#### Problem requirements:
Your answer should consist of each line below that includes the word "using".

(Stored items)
= Beginning of Section =

import Summits.Ventures.PercRepro.ProfilePointedCircuitClassesTwelveSeriesC

/-!
# PercRepro — THE SERIES-PAIR REDUCTION OF THE TWELVE-POINT STATEMENT, IV: A SERIES CLASS OF SIZE `≥ 3` DECIDES THE
STATEMENT AT EVERY POINT (p5, gen 44; `proofs/P5-GM1.md` §66 ADDENDUM 2)

* `SeriesPair.trans`: being in series is transitive (`ρ(E − a − a'') = ρ(E) − 1` from the two given pairs by
  submodularity), so three points with `{a, a'}` and `{a', a''}` series pairs are pairwise in series.
* `star_of_seriesPair_self`: the eleven-point inequality `(★)` holds with EQUALITY when `{e, f}` is itself a series
  pair: no bi-independent `5`-set contains both, and the swap `W ↦ W − e + f` is a bijection onto the sets through `f`.
* `inCount_five_le_outCount_six_of_seriesTriple_mem`: the twelve-point statement at a point `e` INSIDE a series class
  of size `≥ 3` (the reduction along the other two points; `(★)` on `N ／ a` is the self case).
* **`inCount_five_le_outCount_six_of_seriesTriple_all`**: on every matroid with `12` points and rank `7` that has a
  series class of size `≥ 3`, `in_5(e) ≤ out_6(e)` AT EVERY POINT `e` — in the dual: a parallel class of size `≥ 3`
  anywhere decides `InOutBottomTwelve` for the whole matroid.
-/

open scoped Matroid

namespace PercRepro.Cogirth

open Finset ThmH Skew Shadow Profile

variable {α : Type} [DecidableEq α] {N : Matroid α} [N.Finite]

section TwelveSeriesD

/-- **TRANSITIVITY OF THE SERIES RELATION**: `{a, a'}` and `{a', a''}` series pairs, `a ≠ a''` ⟹ `{a, a''}` is a series
pair (`ρ(E − a − a' − a'') ≤ ρ(E) − 2` by submodularity of the two hyperplanes, so `ρ(E − a − a'') ≤ ρ(E) − 1`). -/
theorem SeriesPair.trans {a a' a'' : α} (h : SeriesPair N a a') (h' : SeriesPair N a' a'') (haa'' : a ≠ a'') :
    SeriesPair N a a'' := by
  obtain ⟨ha, -, -, hca, hca', hser⟩ := h
  obtain ⟨-, ha'', -, -, hca'', hser'⟩ := h'
  refine ⟨ha, ha'', haa'', hca, hca'', ?_⟩
  -- submodularity on X := E − a − a' and Y := E − a' − a''
  have hsub := rk_union_add_rk_inter_le (M := N) (((gr N).erase a).erase a') (((gr N).erase a').erase a'')
  have hU : ((gr N).erase a).erase a' ∪ ((gr N).erase a').erase a'' = (gr N).erase a' := by
    ext y
    simp only [mem_union, mem_erase]
    constructor
    · rintro (⟨h1, _, h3⟩ | ⟨_, h2, h3⟩)
      · exact ⟨h1, h3⟩
      · exact ⟨h2, h3⟩
    · rintro ⟨h1, h2⟩
      by_cases hya : y = a
      · exact Or.inr ⟨fun h' => haa'' (hya ▸ h'), h1, h2⟩
      · exact Or.inl ⟨h1, hya, h2⟩
  have hI : ((gr N).erase a).erase a' ∩ ((gr N).erase a').erase a'' = (((gr N).erase a).erase a').erase a'' := by
    ext y
    simp only [mem_inter, mem_erase]
    constructor
    · rintro ⟨⟨h1, h2, h3⟩, h4, -⟩
      exact ⟨h4, h1, h2, h3⟩
    · rintro ⟨h4, h1, h2, h3⟩
      exact ⟨⟨h1, h2, h3⟩, h4, h1, h3⟩
  rw [hU, hI, hca'] at hsub
  -- `E − a − a'' ⊆ (E − a − a' − a'') + a'`
  have hins : ((gr N).erase a).erase a'' ⊆ insert a' ((((gr N).erase a).erase a').erase a'') := by
    intro y hy
    rw [mem_erase, mem_erase] at hy
    rw [mem_insert]
    by_cases hya' : y = a'
    · exact Or.inl hya'
    · exact Or.inr (mem_erase.2 ⟨hy.1, mem_erase.2 ⟨hya', mem_erase.2 ⟨hy.2.1, hy.2.2⟩⟩⟩)
  have h1 := rk_mono' (M := N) hins
  have h2 := rk_insert_le (M := N) a' ((((gr N).erase a).erase a').erase a'')
  -- `ρ(E − a − a'') ≥ ρ(E − a) − 1`
  have h3 : rk N ((gr N).erase a) ≤ rk N (((gr N).erase a).erase a'') + 1 := by
    have := rk_insert_le (M := N) a'' (((gr N).erase a).erase a'')
    rwa [insert_erase (mem_erase.2 ⟨haa''.symm, ha''⟩)] at this
  omega

/-- **`(★)` IS AN EQUALITY ON A SERIES PAIR**: on `#E = ρ(E) + 5`, if `{e, f}` is a series pair then
`in_5(e) = in_5(f)` (no bi-independent `5`-set contains both; the swap is a bijection), hence
`in_5(e) ≤ in_5(f) + thru_5({e, f})`. -/
theorem star_of_seriesPair_self {e f : α} (hn : (gr N).card = rk N (gr N) + 5) (h : SeriesPair N e f) :
    inCount N 5 e ≤ inCount N 5 f + thruCount N 5 {e, f} := by
  have hswap := card_filter_swap_of_seriesPair h 5 (fun _ => True) (fun _ => Iff.rfl) (fun _ => Iff.rfl)
  have hL : ((biIndepSets N 5).filter (fun W => e ∈ W)).card =
      ((biIndepSets N 5).filter (fun W => (True ∧ e ∈ W) ∧ f ∉ W)).card := by
    apply congrArg Finset.card
    apply filter_congr
    intro W hW
    constructor
    · intro heW
      exact ⟨⟨trivial, heW⟩, not_mem_of_mem_biIndepSets_of_seriesPair h hn hW heW⟩
    · rintro ⟨⟨-, heW⟩, -⟩
      exact heW
  have hR : ((biIndepSets N 5).filter (fun W => (True ∧ e ∉ W) ∧ f ∈ W)).card ≤
      ((biIndepSets N 5).filter (fun W => f ∈ W)).card := by
    apply card_le_card
    intro W hW
    rw [mem_filter] at hW ⊢
    exact ⟨hW.1, hW.2.2⟩
  unfold inCount
  rw [hL, hswap]
  exact hR.trans (Nat.le_add_right _ _)

/-- **THE TWELVE-POINT STATEMENT AT A POINT OF A SERIES CLASS OF SIZE `≥ 3`**: on `#E = 12`, `ρ(E) = 7`, if `{a, a'}`
and `{a', e}` are series pairs (`a ≠ e`), then `in_5(e) ≤ out_6(e)` — the reduction along `{a, a'}`, and `(★)` on
`N ／ a` at `(e, a')` is the self case (`{e, a'}` stays a series pair of `N ／ a`). -/
theorem inCount_five_le_outCount_six_of_seriesTriple_mem (hn : (gr N).card = 12) (hR : rk N (gr N) = 7)
    {a a' e : α} (h : SeriesPair N a a') (h' : SeriesPair N a' e) (hae : a ≠ e) :
    inCount N 5 e ≤ outCount N 6 e := by
  have he : e ∈ gr N := h'.2.1
  have hea' : e ≠ a' := h'.2.2.1.symm
  apply inCount_five_le_outCount_six_of_seriesPair_of_star hn hR h he hae.symm hea'
  have hgr' : gr (N ／ ({a} : Set α)) = (gr N).erase a := gr_contract'
  have hind := indep_singleton_of_seriesPair h
  have hcard' : (gr (N ／ ({a} : Set α))).card = 11 := by rw [hgr', card_erase_of_mem h.1, hn]
  have hrk' : rk (N ／ ({a} : Set α)) (gr (N ／ ({a} : Set α))) = 6 := by
    have := rk_gr_contract_add_one hind h.1
    omega
  have hpair : SeriesPair (N ／ ({a} : Set α)) e a' :=
    (seriesPair_contract_of_seriesPair h h' hae).symm
  exact star_of_seriesPair_self (by omega) hpair

/-- **A SERIES CLASS OF SIZE `≥ 3` DECIDES THE TWELVE-POINT STATEMENT AT EVERY POINT**: on `#E = 12`, `ρ(E) = 7`, if
`{a, a'}` and `{a', a''}` are series pairs with `a ≠ a''`, then `in_5(e) ≤ out_6(e)` for EVERY `e ∈ E` — outside the
class by `inCount_five_le_outCount_six_of_seriesTriple`, inside it by `…_of_seriesTriple_mem` (with the transitivity
`SeriesPair.trans` to reorder the class around `e`). -/
theorem inCount_five_le_outCount_six_of_seriesTriple_all (hn : (gr N).card = 12) (hR : rk N (gr N) = 7)
    {a a' a'' : α} (h : SeriesPair N a a') (h' : SeriesPair N a' a'') (haa'' : a ≠ a'') {e : α} (he : e ∈ gr N) :
    inCount N 5 e ≤ outCount N 6 e := by
  have hne : a ≠ a' := h.2.2.1
  by_cases hea : e = a
  · rw [hea]
    -- `e = a`: the class reordered as `(a'', a', e)`
    exact inCount_five_le_outCount_six_of_seriesTriple_mem hn hR h'.symm h.symm haa''.symm
  by_cases hea' : e = a'
  · rw [hea']
    -- `e = a'`: the class reordered as `(a, a'', e)` via transitivity
    exact inCount_five_le_outCount_six_of_seriesTriple_mem hn hR (h.trans h' haa'') h'.symm hne
  by_cases hea'' : e = a''
  · rw [hea'']
    exact inCount_five_le_outCount_six_of_seriesTriple_mem hn hR h h' haa''
  exact inCount_five_le_outCount_six_of_seriesTriple hn hR h h' haa'' he hea hea' hea''

end TwelveSeriesD

end PercRepro.Cogirth
/-! ### §1 `m / Φ_m′(ζ_m) ∈ ℤ[ζ_m]` -/

/-- **`m = Φ_m′(ζ)·q` with `q ∈ ℤ[ζ]`** for a primitive `m`-th root of unity `ζ` in a field of
characteristic `0`: differentiate `X^m − 1 = Φ_m·Q` (`Q ∈ ℤ[X]`) and evaluate at `ζ`
(`mζ^{m−1} = Φ_m′(ζ)Q(ζ)`, and `ζ^{m−1}·ζ = 1`); here `Φ_m = minpoly ℚ ζ`. [folklore] -/
theorem exists_natCast_eq_aeval_derivative_mul {K : Type*} [Field K] [CharZero K]
    {ζ : K} (hζ : IsPrimitiveRoot ζ m) :
    ∃ q ∈ Algebra.adjoin ℤ {ζ}, (m : K) = aeval ζ (derivative (minpoly ℚ ζ)) * q := by
  have hm : 0 < m := Nat.pos_of_ne_zero (NeZero.ne m)
  obtain ⟨Q, hQ⟩ := cyclotomic.dvd_X_pow_sub_one m ℤ
  -- `Φ_m′(ζ)` computed from the integral cyclotomic polynomial
  have hmin : minpoly ℚ ζ = map (Int.castRingHom ℚ) (cyclotomic m ℤ) := by
    rw [map_cyclotomic_int, cyclotomic_eq_minpoly_rat hζ hm]
  have hder : aeval ζ (derivative (minpoly ℚ ζ)) = aeval ζ (derivative (cyclotomic m ℤ)) := by
    rw [hmin, derivative_map, ← algebraMap_int_eq, aeval_map_algebraMap]
  -- differentiate `X^m - 1 = Φ_m * Q` and evaluate at `ζ`
  have hΦ : aeval ζ (cyclotomic m ℤ) = 0 := by
    have h0 := minpoly.aeval ℚ ζ
    rwa [hmin, ← algebraMap_int_eq, aeval_map_algebraMap] at h0
  have hD : derivative (X ^ m - 1 : ℤ[X]) = derivative (cyclotomic m ℤ) * Q + cyclotomic m ℤ * derivative Q := by
    rw [hQ, derivative_mul]
  have hD' : (m : K) * ζ ^ (m - 1) = aeval ζ (derivative (cyclotomic m ℤ)) * aeval ζ Q := by
    have := congr_arg (aeval ζ) hD
    simp only [derivative_sub, derivative_X_pow, derivative_one, sub_zero, map_mul, map_natCast,
      map_pow, aeval_X, map_add, hΦ, zero_mul, add_zero] at this
    simpa using this
  refine ⟨aeval ζ Q * ζ, ?_, ?_⟩
  · exact Subalgebra.mul_mem _ (Polynomial.aeval_mem_adjoin_singleton ℤ ζ)
      (Algebra.self_mem_adjoin_singleton ℤ ζ)
  · rw [hder, ← mul_assoc, ← hD', mul_assoc, ← pow_succ, Nat.sub_add_cancel hm, hζ.pow_eq_one,
      mul_one]

/-- `Φ_m′(ζ) ≠ 0` (separability; here from `m = Φ_m′(ζ)·q` and `m ≠ 0`). [folklore] -/
theorem aeval_derivative_minpoly_ne_zero {K : Type*} [Field K] [CharZero K]
    {ζ : K} (hζ : IsPrimitiveRoot ζ m) :
    aeval ζ (derivative (minpoly ℚ ζ)) ≠ 0 := by
  obtain ⟨q, -, hq⟩ := exists_natCast_eq_aeval_derivative_mul m hζ
  intro h
  rw [h, zero_mul] at hq
  exact (NeZero.ne m) (by exact_mod_cast hq)

/-! ### §2 `m·ℤ[ζ]^∨ ⊆ ℤ[ζ]` (the trace dual over `ℚ`) -/

/-- **`m·ℤ[ζ_m]^∨ ⊆ ℤ[ζ_m]`**: if `y ∈ ℚ(ζ_m)` has `Tr_{ℚ(ζ_m)/ℚ}(y·z) ∈ ℤ` for every `z ∈ ℤ[ζ_m]`,
then `m·y ∈ ℤ[ζ_m]`.  Mathlib's `traceForm_dualSubmodule_adjoin` (`ℤ[ζ]^∨ = Φ_m′(ζ)⁻¹·ℤ[ζ]`,
Euler) and §1. [folklore] -/
theorem exists_natCast_mul_eq_of_forall_trace_mul_mem {K : Type*} [Field K] [NumberField K]
    [IsCyclotomicExtension {m} ℚ K] {ζ : K} (hζ : IsPrimitiveRoot ζ m) {y : K}
    (hy : ∀ z ∈ Algebra.adjoin ℤ {ζ}, ∃ n : ℤ, (n : ℚ) = Algebra.trace ℚ K (y * z)) :
    ∃ z ∈ Algebra.adjoin ℤ {ζ}, (m : K) * y = z := by
  have hm : 0 < m := Nat.pos_of_ne_zero (NeZero.ne m)
  have htop : Algebra.adjoin ℚ {ζ} = ⊤ := IsCyclotomicExtension.adjoin_primitive_root_eq_top hζ
  have hint : IsIntegral ℤ ζ := hζ.isIntegral hm
  have hdual := traceForm_dualSubmodule_adjoin ℤ ℚ (L := K) htop hint
  have hmem : y ∈ (Algebra.traceForm ℚ K).dualSubmodule
      (Subalgebra.toSubmodule (Algebra.adjoin ℤ {ζ})) := by
    rw [LinearMap.BilinForm.mem_dualSubmodule]
    intro z hz
    obtain ⟨n, hn⟩ := hy z hz
    rw [Algebra.traceForm_apply, Submodule.mem_one]
    exact ⟨n, by simpa using hn⟩
  rw [hdual, Submodule.mem_smul_pointwise_iff_exists] at hmem
  obtain ⟨z, hz, rfl⟩ := hmem
  obtain ⟨q, hq, hmq⟩ := exists_natCast_eq_aeval_derivative_mul m hζ
  have hne := aeval_derivative_minpoly_ne_zero m hζ
  refine ⟨q * z, Subalgebra.mul_mem _ hq hz, ?_⟩
  rw [hmq, smul_eq_mul, mul_assoc, mul_left_comm, mul_inv_cancel_left₀ hne]


/-- **`ℤ[ζ] = ℤ⟨ζ^i : i < φ(m)⟩`** as a `ℤ`-module, on the power basis of `ℚ(ζ_m)/ℚ` generated by `ζ`
(Mathlib's argument in `traceForm_dualSubmodule_adjoin`). [folklore] -/
theorem toSubmodule_adjoin_eq_span_range_basis {K : Type*} [Field K] [NumberField K]
    [IsCyclotomicExtension {m} ℚ K] {ζ : K} (hζ : IsPrimitiveRoot ζ m) :
    Subalgebra.toSubmodule (Algebra.adjoin ℤ {ζ}) =
      Submodule.span ℤ (Set.range (IsPrimitiveRoot.powerBasis ℚ hζ).basis) := by
  have hm : 0 < m := Nat.pos_of_ne_zero (NeZero.ne m)
  have hint : IsIntegral ℤ ζ := hζ.isIntegral hm
  set pb := IsPrimitiveRoot.powerBasis ℚ hζ with hpb
  have hgen : pb.gen = ζ := IsPrimitiveRoot.powerBasis_gen ℚ hζ
  rw [← Submodule.span_range_natDegree_eq_adjoin (minpoly.monic hint) (minpoly.aeval _ _)]
  congr; ext y
  have hdeg : natDegree (minpoly ℤ ζ) = pb.dim := by
    rw [← pb.natDegree_minpoly, hgen, minpoly.isIntegrallyClosed_eq_field_fractions' ℚ hint,
      (minpoly.monic hint).natDegree_map]
  simp only [Finset.coe_image, Finset.coe_range, Set.mem_image, Set.mem_Iio, Set.mem_range,
    pb.basis_eq_pow, hgen, hdeg]
  exact ⟨fun ⟨a, b, c⟩ ↦ ⟨⟨a, b⟩, c⟩, fun ⟨⟨a, b⟩, c⟩ ↦ ⟨a, b, c⟩⟩

/-- **The trace-dual basis vectors `d_i` of the power basis `{ζ^i}` have `m·d_i ∈ ℤ[ζ]`**
(they lie in `ℤ[ζ]^∨`; §2). [folklore] -/
theorem exists_natCast_mul_traceDual_eq {K : Type*} [Field K] [NumberField K]
    [IsCyclotomicExtension {m} ℚ K] {ζ : K} (hζ : IsPrimitiveRoot ζ m)
    (i : Fin (IsPrimitiveRoot.powerBasis ℚ hζ).dim) :
    ∃ z ∈ Algebra.adjoin ℤ {ζ},
      (m : K) * (IsPrimitiveRoot.powerBasis ℚ hζ).basis.traceDual i = z := by
  classical
  refine exists_natCast_mul_eq_of_forall_trace_mul_mem m hζ fun z hz => ?_
  have hmem : (IsPrimitiveRoot.powerBasis ℚ hζ).basis.traceDual i ∈
      (Algebra.traceForm ℚ K).dualSubmodule (Subalgebra.toSubmodule (Algebra.adjoin ℤ {ζ})) := by
    rw [toSubmodule_adjoin_eq_span_range_basis m hζ,
      LinearMap.BilinForm.dualSubmodule_span_of_basis _ (traceForm_nondegenerate ℚ K),
      Module.Basis.traceDual_def]
    exact Submodule.subset_span ⟨i, rfl⟩
  rw [LinearMap.BilinForm.mem_dualSubmodule] at hmem
  obtain ⟨n, hn⟩ := (Submodule.mem_one).mp (hmem z hz)
  exact ⟨n, by simpa [Algebra.traceForm_apply] using hn⟩

/-! ### §3 The semi-local lattice `L_int′(m) ⊂ ℚ_p ⊗ ℚ(ζ_m)` is self-dual for the trace (`p ∤ m`) -/

variable (p : ℕ) [Fact p.Prime]

/-- **`m·L_int′(m)^∨ ⊆ L_int′(m)`** (any `m`): if `a ∈ ℚ_p ⊗ ℚ(ζ_m)` has
`‖Tr_{(ℚ_p ⊗ ℚ(ζ_m))/ℚ_p}(a·(1 ⊗ b))‖ ≤ 1` for every `b ∈ 𝓞_{ℚ(ζ_m)}`, then `m·a ∈ L_int′(m)`.
Proof: expand `a` in the base change `1 ⊗ d_i` of the trace-dual basis of the power basis — the
coordinates are the traces `Tr(a·(1 ⊗ ζ^i)) ∈ ℤ_p` — and use `m·d_i ∈ ℤ[ζ] ⊆ 𝓞`.
[cite: Kim2022StructureSelmer, §3.4.1 (the lattice `ℤ_p ⊗ 𝓞` of the semi-local `exp*`)] -/
theorem natCast_smul_mem_span_ringOfIntegers_of_norm_trace_mul_le_one
    {a : ℚ_[p] ⊗[ℚ] CyclotomicField m ℚ}
    (ha : ∀ b : 𝓞 (CyclotomicField m ℚ),
      ‖Algebra.trace ℚ_[p] (ℚ_[p] ⊗[ℚ] CyclotomicField m ℚ)
          (a * ((1 : ℚ_[p]) ⊗ₜ[ℚ] (b : CyclotomicField m ℚ)))‖ ≤ 1) :
    (m : ℚ_[p]) • a ∈ Submodule.span ℤ_[p]
      (Set.range fun b : 𝓞 (CyclotomicField m ℚ) ↦ (1 : ℚ_[p]) ⊗ₜ[ℚ] (b : CyclotomicField m ℚ)) := by
  classical
  have hm : 0 < m := Nat.pos_of_ne_zero (NeZero.ne m)
  have hζ := IsCyclotomicExtension.zeta_spec m ℚ (CyclotomicField m ℚ)
  set ζ := IsCyclotomicExtension.zeta m ℚ (CyclotomicField m ℚ) with hζdef
  set pb : PowerBasis ℚ (CyclotomicField m ℚ) := IsPrimitiveRoot.powerBasis ℚ hζ with hpb
  have hgen : pb.gen = ζ := IsPrimitiveRoot.powerBasis_gen ℚ hζ
  set d : Module.Basis (Fin pb.dim) ℚ (CyclotomicField m ℚ) := pb.basis.traceDual with hd
  set f : Module.Basis (Fin pb.dim) ℚ_[p] (ℚ_[p] ⊗[ℚ] CyclotomicField m ℚ) :=
    Algebra.TensorProduct.basis ℚ_[p] d with hf
  -- the coordinates of `a` in the basis `f = 1 ⊗ d` are the traces against `1 ⊗ ζ^i`
  have htr : ∀ i j : Fin pb.dim,
      Algebra.trace ℚ_[p] (ℚ_[p] ⊗[ℚ] CyclotomicField m ℚ) (f j * ((1 : ℚ_[p]) ⊗ₜ[ℚ] (ζ ^ (i : ℕ)))) =
        if i = j then 1 else 0 := by
    intro i j
    rw [hf, Algebra.TensorProduct.basis_apply, Algebra.TensorProduct.tmul_mul_tmul, one_mul,
      trace_one_tmul, hd]
    have hb : ζ ^ (i : ℕ) = pb.basis i := by rw [pb.coe_basis, hgen]
    rw [hb, Module.Basis.trace_traceDual_mul]
    split_ifs <;> simp
  have hcoord : ∀ i : Fin pb.dim, f.repr a i =
      Algebra.trace ℚ_[p] (ℚ_[p] ⊗[ℚ] CyclotomicField m ℚ) (a * ((1 : ℚ_[p]) ⊗ₜ[ℚ] (ζ ^ (i : ℕ)))) := by
    intro i
    conv_rhs => rw [← f.sum_repr a]
    rw [Finset.sum_mul, map_sum]
    simp_rw [smul_mul_assoc, map_smul, htr, smul_eq_mul, mul_ite, mul_one, mul_zero]
    rw [Finset.sum_ite_eq]
    simp
  -- `m • (1 ⊗ d_i) = 1 ⊗ (m·d_i)` lies in `L_int′(m)`
  have hmf : ∀ i : Fin pb.dim, (m : ℚ_[p]) • f i ∈ Submodule.span ℤ_[p]
      (Set.range fun b : 𝓞 (CyclotomicField m ℚ) ↦ (1 : ℚ_[p]) ⊗ₜ[ℚ] (b : CyclotomicField m ℚ)) := by
    intro i
    obtain ⟨z, hz, hzeq⟩ := exists_natCast_mul_traceDual_eq m hζ i
    have hzint : z ∈ integralClosure ℤ (CyclotomicField m ℚ) :=
      adjoin_le_integralClosure (hζ.isIntegral hm) hz
    refine Submodule.subset_span ⟨⟨z, hzint⟩, ?_⟩
    change (1 : ℚ_[p]) ⊗ₜ[ℚ] z = (m : ℚ_[p]) • f i
    have hdi : d i = (IsPrimitiveRoot.powerBasis ℚ hζ).basis.traceDual i := rfl
    rw [hf, Algebra.TensorProduct.basis_apply, ← hzeq, ← hdi,
      show (m : ℚ_[p]) = algebraMap ℚ ℚ_[p] (m : ℚ) by simp, IsScalarTower.algebraMap_smul,
      ← TensorProduct.tmul_smul, Algebra.smul_def, map_natCast]
  -- assemble
  rw [← f.sum_repr a, Finset.smul_sum]
  refine Submodule.sum_mem _ fun i _ => ?_
  rw [smul_comm]
  obtain ⟨r, hr⟩ := exists_padicInt_coe_eq_of_norm_le_one (p := p) (x := f.repr a i) (by
    rw [hcoord]
    have hζi : ζ ^ (i : ℕ) ∈ integralClosure ℤ (CyclotomicField m ℚ) :=
      (mem_integralClosure_iff ℤ (CyclotomicField m ℚ)).mpr ((hζ.isIntegral hm).pow _)
    exact ha ⟨ζ ^ (i : ℕ), hζi⟩)
  rw [← hr, ← padicInt_smul_eq_coe_smul]
  exact Submodule.smul_mem _ r (hmf i)

/-- ★ **Self-duality of `L_int′(m)` for `p ∤ m` (the "`⊇`" half)**: an element `a ∈ ℚ_p ⊗ ℚ(ζ_m)` whose
traces against `1 ⊗ 𝓞_{ℚ(ζ_m)}` are `p`-adic integers lies in `L_int′(m) = ℤ_p⟨1 ⊗ 𝓞_{ℚ(ζ_m)}⟩`
(`m ∈ ℤ_pˣ`).  With seat w2-acc4's `norm_trace_le_one_of_mem_span_ringOfIntegers` (the "`⊆`" half)
this says `L_int′(m)^∨ = L_int′(m)`: the semi-local integer ring `∏_{w∣p} 𝒪_w` is its own trace dual
(`ℚ(ζ_m)` is unramified at `p`).
[cite: Kim2022StructureSelmer, §3.4.1 and the proof of Thm. 3.13 (arXiv v3 pp. 26–27)] -/
theorem mem_span_ringOfIntegers_of_norm_trace_mul_le_one (hpm : ¬ p ∣ m)
    {a : ℚ_[p] ⊗[ℚ] CyclotomicField m ℚ}
    (ha : ∀ b : 𝓞 (CyclotomicField m ℚ),
      ‖Algebra.trace ℚ_[p] (ℚ_[p] ⊗[ℚ] CyclotomicField m ℚ)
          (a * ((1 : ℚ_[p]) ⊗ₜ[ℚ] (b : CyclotomicField m ℚ)))‖ ≤ 1) :
    a ∈ Submodule.span ℤ_[p]
      (Set.range fun b : 𝓞 (CyclotomicField m ℚ) ↦ (1 : ℚ_[p]) ⊗ₜ[ℚ] (b : CyclotomicField m ℚ)) := by
  have hma := natCast_smul_mem_span_ringOfIntegers_of_norm_trace_mul_le_one m p ha
  -- `m` is a `p`-adic unit
  have hnorm : ‖((m : ℤ) : ℤ_[p])‖ = 1 := by
    refine le_antisymm (PadicInt.norm_le_one _) (not_lt.mp fun hlt => hpm ?_)
    have := (PadicInt.norm_int_lt_one_iff_dvd (p := p) (m : ℤ)).mp hlt
    exact_mod_cast this
  have hunit : IsUnit ((m : ℤ) : ℤ_[p]) := PadicInt.isUnit_iff.mpr hnorm
  obtain ⟨u, hu⟩ := hunit
  have hma' : (u : ℤ_[p]) • a ∈ Submodule.span ℤ_[p]
      (Set.range fun b : 𝓞 (CyclotomicField m ℚ) ↦ (1 : ℚ_[p]) ⊗ₜ[ℚ] (b : CyclotomicField m ℚ)) := by
    rw [hu, padicInt_smul_eq_coe_smul]
    simpa using hma
  have := Submodule.smul_mem _ (↑u⁻¹ : ℤ_[p]) hma'
  rwa [smul_smul, Units.inv_mul, one_smul] at this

= End of Section =

#### Exercise output:
    simpa using this
    exact ⟨n, by simpa using hn⟩
  exact ⟨n, by simpa [Algebra.traceForm_apply] using hn⟩
    simpa using hma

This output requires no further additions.